Extracted information Block Start

/-- The monomial ideal sheaf of `frame lat` is `(x 1 * x 2)`. [folklore] -/
theorem monomialIdeal_lat : monomialIdeal (frame lat) = affineBlowup.idealSheaf (Ideal.span {x 1 * x 2}) := by
  rw [monomialIdeal_frame, prod_lat]

/-- `∂fL/∂x₁ = x₁²x₂³` in `S` (`2 = 0`, `3 = 1`). [folklore] -/
theorem exists_isDeriv_fL : ∃ δ : S → S, IsDeriv δ ∧ δ fL = x 1 ^ 2 * x 2 ^ 3 := by
  obtain ⟨δ, hδ, he⟩ := (IsDeriv.of_derivation (MvPolynomial.pderiv (R := ZMod 2) (σ := Fin 3) 1)).exists_extend S
    (originIdeal (ZMod 2) 3).primeCompl
  refine ⟨δ, hδ, ?_⟩
  have hF : fL = algebraMap P S
      (MvPolynomial.X 0 ^ 2 + MvPolynomial.X 0 * (MvPolynomial.X 1 ^ 2 * MvPolynomial.X 2 ^ 2) +
        MvPolynomial.X 1 ^ 3 * MvPolynomial.X 2 ^ 3) := by
    simp only [map_add, map_mul, map_pow]
  have hd : MvPolynomial.pderiv (1 : Fin 3)
      ((MvPolynomial.X 0 ^ 2 + MvPolynomial.X 0 * (MvPolynomial.X 1 ^ 2 * MvPolynomial.X 2 ^ 2) +
        MvPolynomial.X 1 ^ 3 * MvPolynomial.X 2 ^ 3 : P)) =
      2 * (MvPolynomial.X 0 * MvPolynomial.X 1 * MvPolynomial.X 2 ^ 2) + 3 * (MvPolynomial.X 1 ^ 2 * MvPolynomial.X 2 ^ 3) := by
    simp only [map_add, Derivation.leibniz, Derivation.leibniz_pow, MvPolynomial.pderiv_X_self,
      MvPolynomial.pderiv_X_of_ne (show (0 : Fin 3) ≠ 1 by decide),
      MvPolynomial.pderiv_X_of_ne (show (2 : Fin 3) ≠ 1 by decide), smul_zero, smul_eq_mul, nsmul_eq_mul,
      mul_zero, zero_add, add_zero, mul_one]
    push_cast
    ring
  rw [hF, he, hd]
  simp only [map_add, map_mul, map_pow, map_ofNat, two_eq_zero, three_eq_one, zero_mul, zero_add, one_mul]

/-- `∂/∂x₁` on the stalk, with its value on `fL`. [folklore] -/
theorem exists_isDeriv_fL_stalk (p : Xs) :
    ∃ δ : Xs.presheaf.stalk p → Xs.presheaf.stalk p, IsDeriv δ ∧ δ (φ p fL) = φ p (x 1 ^ 2 * x 2 ^ 3) := by
  letI := stalkAlgebra p
  haveI := isLocalizationAtPrime_stalk p
  obtain ⟨δ, hδ, hf⟩ := exists_isDeriv_fL
  obtain ⟨δ', hδ', he⟩ := hδ.exists_extend (Xs.presheaf.stalk p) p.asIdeal.primeCompl
  exact ⟨δ', hδ', by rw [show φ p fL = algebraMap S _ fL from rfl, he, hf]⟩

/-- **`Supp(fL~, 2) ⊆ V(x₀)`** — via `∂/∂x₁`: `fL ∈ 𝔪_𝔭²𝒪_𝔭 ⇒ x₁²x₂³ ∈ 𝔭 ⇒ x₁x₂ ∈ 𝔭 ⇒ x₀² = fL − x₀x₁²x₂² − x₁³x₂³ ∈ 𝔭`.
[folklore] -/
theorem support_ML_subset : (ML.support : Set Xs) ⊆ H.support := by
  intro p hp
  have hle : stalkIdeal ML.ideal p ≤ maximalIdeal _ ^ 2 := (MarkedIdeal.mem_support_iff ML p).mp hp
  rw [ML_ideal, stalkIdeal_span] at hle
  have hf2 : φ p fL ∈ maximalIdeal _ ^ 2 := hle (Ideal.mem_span_singleton_self _)
  have hf1 : fL ∈ p.asIdeal := (mem_maximalIdeal_iff p fL).mp (Ideal.pow_le_self two_ne_zero hf2)
  obtain ⟨δ, hδ, hδf⟩ := exists_isDeriv_fL_stalk p
  have h12 : x 1 ^ 2 * x 2 ^ 3 ∈ p.asIdeal := by
    rw [← mem_maximalIdeal_iff p, ← hδf]
    exact hδ.apply_mem_of_mem_sq _ hf2
  have h12' : x 1 * x 2 ∈ p.asIdeal := by
    rcases p.2.mem_or_mem h12 with h | h
    · exact p.asIdeal.mul_mem_right _ (p.2.mem_of_pow_mem 2 h)
    · exact p.asIdeal.mul_mem_left _ (p.2.mem_of_pow_mem 3 h)
  have hx0 : x 0 ^ 2 ∈ p.asIdeal := by
    have h1 : x 0 * (x 1 ^ 2 * x 2 ^ 2) ∈ p.asIdeal := by
      have : x 0 * (x 1 ^ 2 * x 2 ^ 2) = x 0 * (x 1 * x 2) * (x 1 * x 2) := by ring
      rw [this]
      exact p.asIdeal.mul_mem_left _ h12'
    have h2 : x 1 ^ 3 * x 2 ^ 3 ∈ p.asIdeal := by
      have : x 1 ^ 3 * x 2 ^ 3 = x 1 ^ 2 * x 2 ^ 2 * (x 1 * x 2) := by ring
      rw [this]
      exact p.asIdeal.mul_mem_left _ h12'
    have := p.asIdeal.sub_mem (p.asIdeal.sub_mem hf1 h2) h1
    rwa [add_sub_cancel_right, add_sub_cancel_right] at this
  exact (mem_support_D 0 p).mpr (p.2.mem_of_pow_mem 2 hx0)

Extracted information Block End

Exercise prompt =>
Answer with a number only: how many lines above have the word "show"?

Solved problem =>
3